Recombinant Severe acute respiratory syndrome coronavirus 2 Nucleoprotein (N), Biotinylated, is expressed in E. coli and covers the complete sequence spanning amino acids 1-419. The protein includes an N-terminal MBP-tag and a C-terminal 6xHis-Avi-tag, which appears to support diverse research applications. Purity reaches over 85% as confirmed by SDS-PAGE, though actual performance may vary depending on specific experimental conditions. This protein is designed strictly for research purposes and seems to provide a reliable foundation for scientific investigations.
The SARS-CoV-2 Nucleoprotein likely plays a central role in viral life cycle processes. It appears primarily involved in RNA genome packaging and ribonucleoprotein complex formation. Evidence suggests it's essential for viral replication and transcription, though the exact mechanisms remain an active area of study. Given these important functions, the Nucleoprotein has emerged as a key target for researchers working to understand coronavirus biology and develop new diagnostic or therapeutic strategies.
Potential Applications
Note: The applications listed below are based on what we know about this protein's biological functions, published research, and experience from experts in the field. However, we haven't fully tested all of these applications ourselves yet. We'd recommend running some preliminary tests first to make sure they work for your specific research goals.
1. ELISA-based Binding Assays for Anti-SARS-CoV-2 Nucleoprotein Antibody Screening
This biotinylated nucleoprotein may work well as a capture antigen in ELISA setups when screening antibodies against the viral nucleoprotein. The biotin modification should allow straightforward attachment to streptavidin-coated plates, potentially providing more consistent antigen orientation compared to direct coating methods. Since the protein spans the full 1-419 amino acid sequence, it might detect antibodies that recognize various epitopes across the entire nucleoprotein structure. Researchers studying monoclonal antibody specificity and binding strength could find this particularly useful, though individual antibody characteristics will ultimately determine detection sensitivity.
2. Streptavidin-Based Pull-Down Assays for Protein-Protein Interaction Studies
Researchers can immobilize the biotinylated nucleoprotein on streptavidin beads to explore potential interactions with host proteins or other viral components under controlled conditions. The biotin-streptavidin bond appears quite stable and may withstand rigorous washing steps that help minimize unwanted background binding. Having both MBP and His tags offers some flexibility during purification and detection phases of experiments. Pull-down studies like these might reveal cellular factors that interact with SARS-CoV-2 nucleoprotein, though confirming physiological relevance would require additional validation approaches.

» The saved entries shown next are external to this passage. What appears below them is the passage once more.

import Summits.BirchSwinnertonDyer.Rank1Residual.Additive.CensusX42BSDMult
import Summits.BirchSwinnertonDyer.Rank1Residual.Additive.CensusQ6UnitCoeffCertificate
import HarnessLib

/-!
# Census records, rank one: the Q6 INTERLOCK on the (G-ord, `e = 2`) rows — a census Q6 record with
# first unit index `n₀ = 1` IS additive-p2's one-number certificate `BranchUnitCertificateAt W p` when
# `L(E,1) = 0` — and the TWO-RECORD node: Q6 record `n₀ = 1` + census relation X4-2 AT THE PAIR +
# Kato's (resp. the (M)) divisibility + a (B)-datum ⟹ `BSD(E,p)` (cell `b2b-bsdres`, census cell
# `bsd-formula-census`, seat `b2b-bsdres-census-ctyper1` = conjecture-typer 1, gen 3; H-9 / Q6 format
# p253484; H-13 `cells/n1011/PREDICTIONS-KURREG.md` §1 (c1) "n₀ = 1 ∧ c₀ = 0")

HONEST FRAMING (cell `b2b-bsdres`, run/shared/lean/b2b/bsd-rank1-residual/, verbatim in every
file): the goal of the cell is to DELETE the COMBINATION-SHAPED residual classes of the
Birch–Swinnerton-Dyer formula for ALL analytic-rank `≤ 1` elliptic curves over `ℚ` — "full BSD
formula for every rank `≤ 1` curve in class `C`" assembled STRICTLY from published theorems — so
that the rank-`≤ 1` remainder becomes exactly the CONSTRUCTION-SHAPED classes, which are TYPED
(missing-input `Prop`s), NOT attempted. This is not "finishing BSD". Census cell
(bsd-formula-census): research instrumentation; census output = EVIDENCE / conjecture items and
per-pair CERTIFICATE-EVIDENCE (instrumentation tier), never a Literature fact; labels / RESIDUAL-MAP
marks UNCHANGED (O7 OPEN); nothing booked. THEOREMS ONLY (no definition, no named fact); named facts
enter as HYPOTHESES (Kato 2004 Thm. 17.4 (3) `hK`, Pal 2012 Thm. 3.2 `hPal`, Delbourgo 2002 (B) via a
(B)-datum `hB`, modularity, GZK); the census inputs are HYPOTHESES: the Q6 record
`CensusQ6.GordFirstUnitIndexAt W p 1` / `…Odd…` / `MultFirstUnitIndexAt W p 1` / `…Odd…`
(CERTIFICATE-EVIDENCE, two engines per PREDICTIONS-Q6) and the typed census relation
`CensusX42.RelationAt W p Dh` (CANDIDATE; X42-REPORT.md sha256
`e8592c9a2e1a59c13e754928288c9f6b1ce554f7ffb80b93db3c55aa7f5e9950`).

## What

n1011-p07 proved the (M) interlock `multBranchUnitCertificateAt_of_firstUnitIndex_one[_odd]`
(`PotMultRankOneKatoCertificateBSD.lean` §6): the census record "first `p`-adic unit coefficient of
the Néron-normalised branch at index `1`" + `L(E,1) = 0` ⟹ the rank-one certificate (constant term `0`
by interpolation, additive-p2's `constantCoeff_…_of_entireLFunction_one_eq_zero`). §1 here is the
(G-ord, `e = 2`) twin: `branchUnitCertificateAt_of_gordFirstUnitIndexAt_one` (`p ≡ 1 (mod 4)`, record
`CensusQ6.GordFirstUnitIndexAt W p 1`) and `…_odd` (`p ≡ 3 (mod 4)`, `CensusQ6.GordOddFirstUnitIndexAt
W p 1`) ⟹ additive-p2's `BranchUnitCertificateAt W p`, via `branchUnitCertificateAt_of_norm_coeff_one`.
So on the Gord2 rows too the rank-`0` consumers (Q6 register, n1011-p06), H-13's column (c1) and the
rank-`1` chain share ONE certificate currency; and the census's X4-2 `v_p(A′) = 1` column (A′ =
`ϖ·c_∞·[T¹]B·log_p γ`, `ord_p log_p γ = 1`, `c_∞` a unit) is the same bit. §2–§3: the TWO-RECORD node —
`ClassX4Gord.bsdp_of_censusX42_of_katoHalf_of_gordFirstUnitIndexAt_one[_odd]` and the (M) twins
`ClassX4M.bsdp_of_censusX42_of_katoHalf_of_multFirstUnitIndexAt_one[_odd]`: Q6 record `n₀ = 1` + the
census relation X4-2 AT THE PAIR + Kato half + a (B)-datum + `L'(E,1) = q·Ω_E·Reg_∞` ⟹ `BSD(E,p)`
(`CensusX42BSD.lean` / `CensusX42BSDMult.lean` fed by §1 / p07's interlock). EVIDENCE-conditional on
both census inputs; nothing about any curve is asserted; nothing booked.

References: B. Mazur, J. Tate, J. Teitelbaum, Invent. Math. 84 (1986) §I.13 [MazurTateTeitelbaum1986Invent];
A. Pal, Proc. AMS 140 (2012) Thm. 3.2 [Pal2012]; K. Kato, Astérisque 295 (2004) Thm. 17.4 (3)
[Kato2004Asterisque]; D. Delbourgo, J. Number Theory 95 (2002) Thm. (B) [Delbourgo2002]; R. L. Miller,
LMS J. Comput. Math. 14 (2011) Def. 1.1 [Miller2011LMS]; HOME/cells/n1011/PREDICTIONS-Q6.md,
PREDICTIONS-KURREG.md §1/§3 (registers; EVIDENCE).
-/

noncomputable section

open scoped Classical MatrixGroups ModularForm NumberField

namespace Summit.BirchSwinnertonDyer.Rank1Residual.Additive

open CongruenceSubgroup WeierstrassCurve NumberField Literature.NumberTheory.EllipticCurves
  Literature.NumberTheory.EllipticCurves.ModularForms
  Literature.NumberTheory.EllipticCurves.Rank1Residual
  Literature.NumberTheory.EllipticCurves.Rank1Residual.Typed
  Literature.NumberTheory.EllipticCurves.Delbourgo2002
  Literature.NumberTheory.GaloisRepresentations Summit.BirchSwinnertonDyer.Rank1Residual.AdditivePotMult
  IsDedekindDomain

variable {W : WeierstrassCurve ℚ} [W.IsElliptic] [W.IsGloballyMinimal] {p : ℕ} [hp : Fact p.Prime]

/-! ### §1 The Q6 interlock on (G-ord, `e = 2`): record `n₀ = 1` + `L(E,1) = 0` ⟹ the certificate -/

/-- **Q6 INTERLOCK, (G-ord), even branch (`p ≡ 1 (mod 4)`)**: census-ctyper1's record
`CensusQ6.GordFirstUnitIndexAt W p 1` ("the first `p`-adic unit coefficient of
`ϖ·L_p(f♭, α♭, ω^{(p−1)/2}, T)` sits at index `1`") and `L(E,1) = 0` ⟹ additive-p2's
`BranchUnitCertificateAt W p` (the constant term `0` by interpolation — Birch + Pal `hPal`). So the
rank-`0` consumers, the Q6 register, H-13's column (c1) and the rank-`1` chain share ONE certificate
currency on Gord2. [cite: MazurTateTeitelbaum1986Invent, §I.13] [cite: Pal2012, Thm. 3.2] -/
theorem branchUnitCertificateAt_of_gordFirstUnitIndexAt_one
    (hPal : Pal2012.thm32_sqrt_mul_realPeriodRat_twist_eq_of_prime_one_mod_four)
    (hmod : hasEntireLFunction_rat) (hp4 : p % 4 = 1) (hadd : Addv W p) (hL : W.entireLFunction 1 = 0)
    (hrec : CensusQ6.GordFirstUnitIndexAt W p 1) : BranchUnitCertificateAt W p := by
  have hp2 : p ≠ 2 := by omega
  have heven : Even (p / 2) := ⟨p / 4, by omega⟩
  refine branchUnitCertificateAt_of_norm_coeff_one hPal hmod hp2 hadd hL ?_
  intro V _ _ C hC hord N _ f hf ϖ hϖ
  have hC' : C • V.quadraticTwist (p : ℚ) = W := by
    rw [pStar_eq_self_of_mod_four_eq_one hp4] at hC; exact hC
  rw [if_pos heven] at hϖ ⊢
  exact (hrec V C hord hC' f hf ϖ hϖ).2

/-- **Q6 INTERLOCK, (G-ord), odd branch (`p ≡ 3 (mod 4)`)**: `CensusQ6.GordOddFirstUnitIndexAt W p 1`
and `L(E,1) = 0` ⟹ `BranchUnitCertificateAt W p` (Pal for `d < 0` is a tree theorem; `hPal` is only
carried for the uniform signature of `branchUnitCertificateAt_of_norm_coeff_one`).
[cite: MazurTateTeitelbaum1986Invent, §I.13] -/
theorem branchUnitCertificateAt_of_gordFirstUnitIndexAt_one_odd
    (hPal : Pal2012.thm32_sqrt_mul_realPeriodRat_twist_eq_of_prime_one_mod_four)
    (hmod : hasEntireLFunction_rat) (hp4 : p % 4 = 3) (hadd : Addv W p) (hL : W.entireLFunction 1 = 0)
    (hrec : CensusQ6.GordOddFirstUnitIndexAt W p 1) : BranchUnitCertificateAt W p := by
  have hp2 : p ≠ 2 := by omega
  have hodd : ¬ Even (p / 2) := by rw [Nat.not_even_iff_odd]; exact ⟨p / 4, by omega⟩
  refine branchUnitCertificateAt_of_norm_coeff_one hPal hmod hp2 hadd hL ?_
  intro V _ _ C hC hord N _ f hf ϖ hϖ
  have hC' : C • V.quadraticTwist (-(p : ℚ)) = W := by
    rw [pStar_eq_neg_of_mod_four_eq_three hp4] at hC; exact hC
  rw [if_neg hodd] at hϖ ⊢
  exact (hrec V C hord hC' f hf ϖ hϖ).2

/-! ### §2 TWO census records at the pair ⟹ `BSD(E,p)` on X4♯(G-ord) ∩ `I₀*` ∩ {`ρ̄` onto} -/

/-- **TWO-RECORD NODE, (G-ord), `p ≡ 1 (mod 4)`, `p ≥ 5`, `r_an = 1`, non-anomalous:** the Q6 record
`CensusQ6.GordFirstUnitIndexAt W p 1` (CERTIFICATE-EVIDENCE) + the typed census relation
`CensusX42.RelationAt W p Dh` (CANDIDATE) AT THE PAIR + Kato's component divisibility (`hK`) + Pal
(`hPal`) + modularity + GZK + a (B)-datum `Dh` + `L'(E,1) = q·Ω_E·Reg_∞` ⟹ `BSD(E,p)`
(`ClassX4Gord.bsdp_of_censusX42_of_katoHalf_of_cert` fed by §1). EVIDENCE-conditional; nothing booked.
[cite: Kato2004Asterisque, Thm. 17.4 (3) (p. 273)] [cite: Delbourgo2002, Theorem (B) (p. 40)]
[cite: Pal2012, Thm. 3.2] [cite: Miller2011LMS, Def. 1.1] -/
theorem ClassX4Gord.bsdp_of_censusX42_of_katoHalf_of_gordFirstUnitIndexAt_one
    (hK : Wuthrich2014.kato_halfEigenCharIdeal_dvd_cyclotomicPrime_of_surjective)
    (hPal : Pal2012.thm32_sqrt_mul_realPeriodRat_twist_eq_of_prime_one_mod_four)
    (hmodD : nonempty_modularParametrizationData)
    (hGZK : rank_eq_analyticRank_of_analyticRank_le_one) (hmod : hasEntireLFunction_rat)
    (hX : ClassX4Gord W p) (hp5 : 5 ≤ p) (hp4 : p % 4 = 1) (he : semistabilityIndex W p = 2)
    (hsurj : Surj W p) (hr : W.analyticRank = 1) (hna : ReductionNonAnomalous W p)
    (hrec : CensusQ6.GordFirstUnitIndexAt W p 1)
    {Dh : PAdicHeightData W p} (hB : LeadingTermClauses W p Dh) (hrel : CensusX42.RelationAt W p Dh)
    {q : ℚ} (hLq : W.leadingLCoeff = (q : ℂ) * (W.realPeriodRat : ℂ) * (W.regulator : ℂ)) :
    BSDp W p :=
  hX.bsdp_of_censusX42_of_katoHalf_of_cert hK hmodD hGZK hmod hp5 he hsurj hr hna
    (branchUnitCertificateAt_of_gordFirstUnitIndexAt_one hPal hmod hp4 hX.addv.2
      (entireLFunction_one_eq_zero_of_analyticRank_ne_zero hmod (by rw [hr]; exact one_ne_zero)) hrec)
    hB hrel hLq

/-- **TWO-RECORD NODE, (G-ord), `p ≡ 3 (mod 4)`, `p ≥ 5`, `r_an = 1`, non-anomalous** (odd branch;
record `CensusQ6.GordOddFirstUnitIndexAt W p 1`). [cite: Kato2004Asterisque, Thm. 17.4 (3) (p. 273)]
[cite: Delbourgo2002, Theorem (B) (p. 40)] [cite: Miller2011LMS, Def. 1.1] -/
theorem ClassX4Gord.bsdp_of_censusX42_of_katoHalf_of_gordFirstUnitIndexAt_one_odd
    (hK : Wuthrich2014.kato_halfEigenCharIdeal_dvd_cyclotomicPrime_of_surjective)
    (hPal : Pal2012.thm32_sqrt_mul_realPeriodRat_twist_eq_of_prime_one_mod_four)
    (hmodD : nonempty_modularParametrizationData)
    (hGZK : rank_eq_analyticRank_of_analyticRank_le_one) (hmod : hasEntireLFunction_rat)
    (hX : ClassX4Gord W p) (hp5 : 5 ≤ p) (hp4 : p % 4 = 3) (he : semistabilityIndex W p = 2)
    (hsurj : Surj W p) (hr : W.analyticRank = 1) (hna : ReductionNonAnomalous W p)
    (hrec : CensusQ6.GordOddFirstUnitIndexAt W p 1)
    {Dh : PAdicHeightData W p} (hB : LeadingTermClauses W p Dh) (hrel : CensusX42.RelationAt W p Dh)
    {q : ℚ} (hLq : W.leadingLCoeff = (q : ℂ) * (W.realPeriodRat : ℂ) * (W.regulator : ℂ)) :
    BSDp W p :=
  hX.bsdp_of_censusX42_of_katoHalf_of_cert hK hmodD hGZK hmod hp5 he hsurj hr hna
    (branchUnitCertificateAt_of_gordFirstUnitIndexAt_one_odd hPal hmod hp4 hX.addv.2
      (entireLFunction_one_eq_zero_of_analyticRank_ne_zero hmod (by rw [hr]; exact one_ne_zero)) hrec)
    hB hrel hLq

/-- **TWO-RECORD NODE on the `#Ш_an`-UNIT rows (no non-anomalous binder), `p ≡ 1 (mod 4)`:** Q6 record
`n₀ = 1` + census relation at the pair + Kato half + a (B)-datum + `#Ш_an = s`, `ord_p s = 0` ⟹
`BSD(E,p)` (and `ℓ = 1` in the exact identity; `…_of_shaAn_unit`). [cite: Kato2004Asterisque, Thm. 17.4 (3) (p. 273)]
[cite: Delbourgo2002, Theorem (B) (p. 40)] [cite: Miller2011LMS, Def. 1.1] -/
theorem ClassX4Gord.bsdp_of_censusX42_of_katoHalf_of_gordFirstUnitIndexAt_one_of_shaAn_unit
    (hK : Wuthrich2014.kato_halfEigenCharIdeal_dvd_cyclotomicPrime_of_surjective)
    (hPal : Pal2012.thm32_sqrt_mul_realPeriodRat_twist_eq_of_prime_one_mod_four)
    (hmodD : nonempty_modularParametrizationData)
    (hGZK : rank_eq_analyticRank_of_analyticRank_le_one) (hmod : hasEntireLFunction_rat)
    (hX : ClassX4Gord W p) (hp5 : 5 ≤ p) (hp4 : p % 4 = 1) (he : semistabilityIndex W p = 2)
    (hsurj : Surj W p) (hr : W.analyticRank = 1) (hrec : CensusQ6.GordFirstUnitIndexAt W p 1)
    {Dh : PAdicHeightData W p} (hB : LeadingTermClauses W p Dh) (hrel : CensusX42.RelationAt W p Dh)
    {s : ℚ} (hs : shaAn W = (s : ℂ)) (hsv : padicValRat p s = 0) : BSDp W p :=
  (hX.bsdp_of_censusX42_of_katoHalf_of_cert_of_shaAn_unit hK hmodD hGZK hmod hp5 he hsurj hr
    (branchUnitCertificateAt_of_gordFirstUnitIndexAt_one hPal hmod hp4 hX.addv.2
      (entireLFunction_one_eq_zero_of_analyticRank_ne_zero hmod (by rw [hr]; exact one_ne_zero)) hrec)
    hB hrel hs hsv).1

end Summit.BirchSwinnertonDyer.Rank1Residual.Additive

/-! ### §3 (M) rows: p07's interlock + the (M) one-node theorem -/

namespace Summit.BirchSwinnertonDyer.Rank1Residual.AdditivePotMult

open CongruenceSubgroup WeierstrassCurve NumberField Literature.NumberTheory.EllipticCurves
  Literature.NumberTheory.EllipticCurves.ModularForms
  Literature.NumberTheory.EllipticCurves.Rank1Residual
  Literature.NumberTheory.EllipticCurves.Rank1Residual.Typed
  Literature.NumberTheory.EllipticCurves.Delbourgo2002
  Literature.NumberTheory.GaloisRepresentations
  Summit.BirchSwinnertonDyer.Rank1Residual.Additive
  IsDedekindDomain

variable {W : WeierstrassCurve ℚ} [W.IsElliptic] [W.IsGloballyMinimal] {p : ℕ} [hp : Fact p.Prime]

/-- **TWO-RECORD NODE on (M), `p ≡ 1 (mod 4)`, big image, `r_an = 1`:** the Q6 record
`CensusQ6.MultFirstUnitIndexAt W p 1` + the typed census relation `CensusX42.RelationAt W p Dh` AT THE
PAIR + Kato's half-eigen divisibility + Pal + modularity + GZK + a (B)-datum + `L'(E,1) = q·Ω_E·Reg_∞`
⟹ `BSD(E,p)` (p07's `multBranchUnitCertificateAt_of_firstUnitIndex_one` ∘
`ClassX4M.bsdp_of_censusX42_of_katoHalf_of_multCert`). EVIDENCE-conditional; nothing booked.
[cite: Kato2004Asterisque, Thm. 17.4 (3) (p. 273)] [cite: Delbourgo2002, Theorem (B) (p. 40)]
[cite: Pal2012, Thm. 3.2] [cite: Miller2011LMS, Def. 1.1] -/
theorem ClassX4M.bsdp_of_censusX42_of_katoHalf_of_multFirstUnitIndexAt_one
    (hK : Wuthrich2014.kato_halfEigenCharIdeal_dvd_cyclotomicPrime_of_surjective)
    (hPal : Pal2012.thm32_sqrt_mul_realPeriodRat_twist_eq_of_prime_one_mod_four)
    (hmodD : nonempty_modularParametrizationData)
    (hGZK : rank_eq_analyticRank_of_analyticRank_le_one) (hmod : hasEntireLFunction_rat)
    (hX : ClassX4M W p) (hp4 : p % 4 = 1) (hsurj : Surj W p) (hr : W.analyticRank = 1)
    (hrec : CensusQ6.MultFirstUnitIndexAt W p 1)
    {Dh : PAdicHeightData W p} (hB : LeadingTermClauses W p Dh) (hrel : CensusX42.RelationAt W p Dh)
    {q : ℚ} (hLq : W.leadingLCoeff = (q : ℂ) * (W.realPeriodRat : ℂ) * (W.regulator : ℂ)) :
    BSDp W p :=
  hX.bsdp_of_censusX42_of_katoHalf_of_multCert hK hmodD hGZK hmod hsurj hr
    (multBranchUnitCertificateAt_of_firstUnitIndex_one hPal hmod hp4 hX.classX4.2.1
      (entireLFunction_one_eq_zero_of_analyticRank_ne_zero hmod (by rw [hr]; exact one_ne_zero)) hrec)
    hB hrel hLq

/-- **TWO-RECORD NODE on (M), `p ≡ 3 (mod 4)` (`p = 3` included), big image, `r_an = 1`** (odd
branch; record `CensusQ6.MultOddFirstUnitIndexAt W p 1` — p07's (M)@3 CENSUS HOOK).
[cite: Kato2004Asterisque, Thm. 17.4 (3) (p. 273)] [cite: Delbourgo2002, Theorem (B) (p. 40)]
[cite: Miller2011LMS, Def. 1.1] -/
theorem ClassX4M.bsdp_of_censusX42_of_katoHalf_of_multFirstUnitIndexAt_one_odd
    (hK : Wuthrich2014.kato_halfEigenCharIdeal_dvd_cyclotomicPrime_of_surjective)
    (hPal : Pal2012.thm32_sqrt_mul_realPeriodRat_twist_eq_of_prime_one_mod_four)
    (hmodD : nonempty_modularParametrizationData)
    (hGZK : rank_eq_analyticRank_of_analyticRank_le_one) (hmod : hasEntireLFunction_rat)
    (hX : ClassX4M W p) (hp4 : p % 4 = 3) (hsurj : Surj W p) (hr : W.analyticRank = 1)
    (hrec : CensusQ6.MultOddFirstUnitIndexAt W p 1)
    {Dh : PAdicHeightData W p} (hB : LeadingTermClauses W p Dh) (hrel : CensusX42.RelationAt W p Dh)
    {q : ℚ} (hLq : W.leadingLCoeff = (q : ℂ) * (W.realPeriodRat : ℂ) * (W.regulator : ℂ)) :
    BSDp W p :=
  hX.bsdp_of_censusX42_of_katoHalf_of_multCert hK hmodD hGZK hmod hsurj hr
    (multBranchUnitCertificateAt_of_firstUnitIndex_one_odd hPal hmod hp4 hX.classX4.2.1
      (entireLFunction_one_eq_zero_of_analyticRank_ne_zero hmod (by rw [hr]; exact one_ne_zero)) hrec)
    hB hrel hLq

end Summit.BirchSwinnertonDyer.Rank1Residual.AdditivePotMult

end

3. Surface Plasmon Resonance (SPR) Studies for Kinetic Analysis
SPR experiments may benefit from immobilizing this biotinylated nucleoprotein on streptavidin-coated sensor chips to measure binding kinetics with different partners—antibodies, small molecules, or nucleic acids. The biotin tag likely ensures proper orientation and stable attachment to the sensor surface, which is crucial for getting meaningful kinetic data. With purity exceeding 85% and the full-length protein structure intact, this reagent seems well-suited for quantitative measurements. Scientists can potentially extract detailed information about binding strength, how fast interactions form, and how quickly they fall apart under defined experimental conditions.
4. Immunofluorescence and Flow Cytometry Applications
When paired with fluorescent streptavidin reagents, the biotinylated nucleoprotein might prove useful in cell-based research assays. Immunofluorescence studies could benefit from this combination as a detection system, particularly when examining antibody binding patterns under microscopy. Flow cytometry applications may also work well—the biotinylated protein combined with streptavidin-fluorochrome conjugates could help detect and measure anti-nucleoprotein antibodies in research samples. The biotin modification offers flexibility since researchers can choose from various fluorescent detection systems depending on their specific experimental needs and equipment setup.
5. Biochemical Characterization and Structural Studies
This recombinant full-length nucleoprotein, with its dual tagging system, appears suitable for detailed biochemical studies including protein stability tests, oligomerization experiments, and nucleic acid binding assays. The MBP tag might help with protein solubility and proper folding, while the His tag could prove handy if additional purification steps become necessary for particular experiments. Scientists working with truncated versions or mutant nucleoproteins might find the biotinylated form serves as a useful reference standard for comparative analyses, though direct head-to-head testing would be needed to confirm any functional differences.